Top of DATA FOR THIS TASK
/-!
# The functional equation of the Kurihara number at ONE prime (`δ_ℓ`): `(1 + w)·δ_ℓ = w·(ψ(−1) − ψ(N))·S_ℓ`
# (cell `b2b-bsdres`, O1 sub-cell `p = 2`; typer item (26b) = lens-4 R-SGN2 (ii) "level-1 Mazur–Tate congruence"; cc-typer-4 GEN 6)

HONEST FRAMING (run/shared/lean/b2b/bsd-rank1-residual/, verbatim in every file): the goal of the cell is to DELETE
the COMBINATION-SHAPED residual classes of the Birch–Swinnerton-Dyer formula for ALL analytic-rank `≤ 1` elliptic
curves over `ℚ` — "full BSD formula for every rank `≤ 1` curve in class `C`" assembled STRICTLY from published
theorems — so that the rank-`≤ 1` remainder becomes exactly the CONSTRUCTION-SHAPED classes, which are TYPED
(missing-input `Prop`s), NOT attempted. This is not "finishing BSD". THEOREMS only (no `def`, no named fact; nothing
asserted about a particular curve; nothing booked; no RESIDUAL-MAP mark moves). This is BOOKKEEPING for lens-4's
Kurihara line (R-KUR2′ / R-LAW2, `cells/o1/ROUTES-O1.md` §4.36 (b), §4.39; o1 lead R-G20.8: typer item (26b),
refuter-cleared "provable now"): it "closes the ORDER question negatively" — a single-prime Kurihara number of a
rank-zero curve carries no information on `#Ш` beyond `[0]⁺`.

THE STATEMENT. Let `f ∈ S₂(Γ₀(N))` satisfy the pointwise Fricke eigen-property `f(−1/(Nτ)) = −σ N τ² f(τ)`, `σ = ±1`
(`ModularForms.IsFrickeEigen N f (−σ)`; for the newform of an elliptic curve `σ = w(E)`), let `ℓ ∤ N` be a prime,
`m` ANY modulus and `ψ : (ℤ/ℓ)ˣ → ℤ/m` ANY homomorphism (a discrete logarithm reduced mod `m`; nothing about
`m ∣ ℓ − 1` or surjectivity is needed). With the tree's Kurihara number
`δ_ℓ(ψ) = Σ_{a ∈ (ℤ/ℓ)ˣ} \overline{[a/ℓ]⁺_f}·ψ(a) ∈ ℤ/m` (`Literature.NumberTheory.EllipticCurves.kuriharaNumber f m ℓ ψ`,
`\overline{q} = ratModP m q`) and `S̄_ℓ = Σ_{a ∈ (ℤ/ℓ)ˣ} \overline{[a/ℓ]⁺_f}`:

  **`(1 + σ)·δ_ℓ(ψ) = σ·(ψ(−1) − ψ(N))·S̄_ℓ`** in `ℤ/m` (`kuriharaNumber_prime_functionalEquation`).

PROOF (Mazur–Tate 1987, §1, the functional equation of the modular element `θ_{ℚ(μ_ℓ)}`; in print as Ota 2018,
Prop. 5.16 "`θ_S = ε_f δ_{−N}^{−1} ι(θ_S)`" from the symbol relation "`[a/S]^± = ε_f [a'/S]^±`, `a' a N ≡ −1 (mod S)`";
Kim 2022 §3.5 p. 19 "`w(E)·(−1)^{ν(n)}·δ̃_n = δ̃_n`", Prop. 3.16): the Fricke symmetry of the plus symbols — the
tree's `IsFrickeEigen.normalizedPlusSymbol_div_eq_mul` / `ratPlusSymbol_eq_mul_of_normalizedPlusSymbol_eq`, layers
1–2 of the MTT §I.17 functional equation, which need no `α` and no `p` — gives `[a/ℓ]⁺ = σ·[a'/ℓ]⁺` termwise with the
INVOLUTION `a ↦ a' = −(Na)⁻¹` of `(ℤ/ℓ)ˣ` (§1–§2); reindexing the sum by it and expanding
`ψ(a') = ψ(−1) − ψ(N) − ψ(a)` gives `δ = σ·((ψ(−1) − ψ(N))·S̄ − δ)` (§3). COROLLARIES (§4): `σ = 1` ⇒
`2·δ_ℓ = (ψ(−1) − ψ(N))·S̄_ℓ`; `σ = −1` ⇒ `(ψ(−1) − ψ(N))·S̄_ℓ = 0`. HECKE (§5, for the newform of `E` at a good
`ℓ`, the tree's `hecke_ratPlusSymbol_of_isNewformOf` at `r = 0`): `Σ_{a ∈ (ℤ/ℓ)ˣ} [a/ℓ]⁺ = (a_ℓ(E) − 2)·[0]⁺` EXACTLY
in `ℚ`, so under `p`-integrality of the symbols `S̄_ℓ = (a_ℓ − 2)·\overline{[0]⁺}` (`m = p^k`). CONSEQUENCES (sibling
file `Supersingular/KuriharaLevelOnePrimePower.lean`):
(i) ODD `p`, `a_ℓ ≡ 2 (mod p^k)` (a Kolyvagin prime, `ℓ ≡ 1`, `a_ℓ ≡ ℓ + 1`), `w = +1`: `δ_ℓ = 0` — Kim's Prop. 3.16
for `ν(n) = 1` as a THEOREM of the tree (`kuriharaNumber_prime_eq_zero_of_odd`); (ii) `p = 2`, `w = +1`, `a_ℓ` EVEN:
**`2·δ_ℓ = −(a_ℓ − 2)·\overline{[0]⁺}·ψ(N)`** in `ℤ/2^k` (`two_mul_kuriharaNumber_prime_eq_neg`) — lens-4's 4.36 (b)
"`2·D(ℓ) ≡ −(a_ℓ − 2)·x(0)·Log_η(N) (mod 2^{v₂(ℓ−1)})`" (census 4 935 / 4 935, EVIDENCE, not used; their `x` is the
Ω⁺-normalised symbol = the tree's `ratPlusSymbol` up to the lattice/Manin unit; `a_ℓ` even holds at their
admissible `ℓ`, `Frob_ℓ` a transposition on `E[2]`), the term `ψ(−1)·S̄` dying because `2·ψ(−1) = 0` and `S̄` is
even; and at a Kim-admissible `ℓ` (`a_ℓ ≡ 2 (mod 2^k)`) `2·δ_ℓ = 0`: at `p = 2` "−δ = δ" is not vanishing but
`2`-torsion (`two_mul_kuriharaNumber_prime_eq_zero`). Everything here is exact algebra on the tree's objects; the
Néron-period renormalisation and the choice of `η_ℓ` (a unit rescaling, `kuriharaNumber_eq_prod_mul_kuriharaNumber`)
do not affect any statement.

References: B. Mazur, J. Tate, Duke Math. J. 54 (1987) 711–750, §1; K. Ota, Amer. J. Math. 140 (2018), Prop. 5.16;
C.-H. Kim, arXiv:2203.12159 (Amer. J. Math.), §3.5, Prop. 3.16; B. Mazur, J. Tate, J. Teitelbaum, Invent. Math. 84
(1986), §I.17; M. Kurihara, Iwasawa Theory 2012 (2014), §1.1.
-/

set_option autoImplicit false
Bottom of DATA FOR THIS TASK
Copy all of the data. Keep every word exactly as it is.

# [EXPECTED ANSWER]
/-!
# The functional equation of the Kurihara number at ONE prime (`δ_ℓ`): `(1 + w)·δ_ℓ = w·(ψ(−1) − ψ(N))·S_ℓ`
# (cell `b2b-bsdres`, O1 sub-cell `p = 2`; typer item (26b) = lens-4 R-SGN2 (ii) "level-1 Mazur–Tate congruence"; cc-typer-4 GEN 6)

HONEST FRAMING (run/shared/lean/b2b/bsd-rank1-residual/, verbatim in every file): the goal of the cell is to DELETE
the COMBINATION-SHAPED residual classes of the Birch–Swinnerton-Dyer formula for ALL analytic-rank `≤ 1` elliptic
curves over `ℚ` — "full BSD formula for every rank `≤ 1` curve in class `C`" assembled STRICTLY from published
theorems — so that the rank-`≤ 1` remainder becomes exactly the CONSTRUCTION-SHAPED classes, which are TYPED
(missing-input `Prop`s), NOT attempted. This is not "finishing BSD". THEOREMS only (no `def`, no named fact; nothing
asserted about a particular curve; nothing booked; no RESIDUAL-MAP mark moves). This is BOOKKEEPING for lens-4's
Kurihara line (R-KUR2′ / R-LAW2, `cells/o1/ROUTES-O1.md` §4.36 (b), §4.39; o1 lead R-G20.8: typer item (26b),
refuter-cleared "provable now"): it "closes the ORDER question negatively" — a single-prime Kurihara number of a
rank-zero curve carries no information on `#Ш` beyond `[0]⁺`.

THE STATEMENT. Let `f ∈ S₂(Γ₀(N))` satisfy the pointwise Fricke eigen-property `f(−1/(Nτ)) = −σ N τ² f(τ)`, `σ = ±1`
(`ModularForms.IsFrickeEigen N f (−σ)`; for the newform of an elliptic curve `σ = w(E)`), let `ℓ ∤ N` be a prime,
`m` ANY modulus and `ψ : (ℤ/ℓ)ˣ → ℤ/m` ANY homomorphism (a discrete logarithm reduced mod `m`; nothing about
`m ∣ ℓ − 1` or surjectivity is needed). With the tree's Kurihara number
`δ_ℓ(ψ) = Σ_{a ∈ (ℤ/ℓ)ˣ} \overline{[a/ℓ]⁺_f}·ψ(a) ∈ ℤ/m` (`Literature.NumberTheory.EllipticCurves.kuriharaNumber f m ℓ ψ`,
`\overline{q} = ratModP m q`) and `S̄_ℓ = Σ_{a ∈ (ℤ/ℓ)ˣ} \overline{[a/ℓ]⁺_f}`:

  **`(1 + σ)·δ_ℓ(ψ) = σ·(ψ(−1) − ψ(N))·S̄_ℓ`** in `ℤ/m` (`kuriharaNumber_prime_functionalEquation`).

PROOF (Mazur–Tate 1987, §1, the functional equation of the modular element `θ_{ℚ(μ_ℓ)}`; in print as Ota 2018,
Prop. 5.16 "`θ_S = ε_f δ_{−N}^{−1} ι(θ_S)`" from the symbol relation "`[a/S]^± = ε_f [a'/S]^±`, `a' a N ≡ −1 (mod S)`";
Kim 2022 §3.5 p. 19 "`w(E)·(−1)^{ν(n)}·δ̃_n = δ̃_n`", Prop. 3.16): the Fricke symmetry of the plus symbols — the
tree's `IsFrickeEigen.normalizedPlusSymbol_div_eq_mul` / `ratPlusSymbol_eq_mul_of_normalizedPlusSymbol_eq`, layers
1–2 of the MTT §I.17 functional equation, which need no `α` and no `p` — gives `[a/ℓ]⁺ = σ·[a'/ℓ]⁺` termwise with the
INVOLUTION `a ↦ a' = −(Na)⁻¹` of `(ℤ/ℓ)ˣ` (§1–§2); reindexing the sum by it and expanding
`ψ(a') = ψ(−1) − ψ(N) − ψ(a)` gives `δ = σ·((ψ(−1) − ψ(N))·S̄ − δ)` (§3). COROLLARIES (§4): `σ = 1` ⇒
`2·δ_ℓ = (ψ(−1) − ψ(N))·S̄_ℓ`; `σ = −1` ⇒ `(ψ(−1) − ψ(N))·S̄_ℓ = 0`. HECKE (§5, for the newform of `E` at a good
`ℓ`, the tree's `hecke_ratPlusSymbol_of_isNewformOf` at `r = 0`): `Σ_{a ∈ (ℤ/ℓ)ˣ} [a/ℓ]⁺ = (a_ℓ(E) − 2)·[0]⁺` EXACTLY
in `ℚ`, so under `p`-integrality of the symbols `S̄_ℓ = (a_ℓ − 2)·\overline{[0]⁺}` (`m = p^k`). CONSEQUENCES (sibling
file `Supersingular/KuriharaLevelOnePrimePower.lean`):
(i) ODD `p`, `a_ℓ ≡ 2 (mod p^k)` (a Kolyvagin prime, `ℓ ≡ 1`, `a_ℓ ≡ ℓ + 1`), `w = +1`: `δ_ℓ = 0` — Kim's Prop. 3.16
for `ν(n) = 1` as a THEOREM of the tree (`kuriharaNumber_prime_eq_zero_of_odd`); (ii) `p = 2`, `w = +1`, `a_ℓ` EVEN:
**`2·δ_ℓ = −(a_ℓ − 2)·\overline{[0]⁺}·ψ(N)`** in `ℤ/2^k` (`two_mul_kuriharaNumber_prime_eq_neg`) — lens-4's 4.36 (b)
"`2·D(ℓ) ≡ −(a_ℓ − 2)·x(0)·Log_η(N) (mod 2^{v₂(ℓ−1)})`" (census 4 935 / 4 935, EVIDENCE, not used; their `x` is the
Ω⁺-normalised symbol = the tree's `ratPlusSymbol` up to the lattice/Manin unit; `a_ℓ` even holds at their
admissible `ℓ`, `Frob_ℓ` a transposition on `E[2]`), the term `ψ(−1)·S̄` dying because `2·ψ(−1) = 0` and `S̄` is
even; and at a Kim-admissible `ℓ` (`a_ℓ ≡ 2 (mod 2^k)`) `2·δ_ℓ = 0`: at `p = 2` "−δ = δ" is not vanishing but
`2`-torsion (`two_mul_kuriharaNumber_prime_eq_zero`). Everything here is exact algebra on the tree's objects; the
Néron-period renormalisation and the choice of `η_ℓ` (a unit rescaling, `kuriharaNumber_eq_prod_mul_kuriharaNumber`)
do not affect any statement.

References: B. Mazur, J. Tate, Duke Math. J. 54 (1987) 711–750, §1; K. Ota, Amer. J. Math. 140 (2018), Prop. 5.16;
C.-H. Kim, arXiv:2203.12159 (Amer. J. Math.), §3.5, Prop. 3.16; B. Mazur, J. Tate, J. Teitelbaum, Invent. Math. 84
(1986), §I.17; M. Kurihara, Iwasawa Theory 2012 (2014), §1.1.
-/

set_option autoImplicit false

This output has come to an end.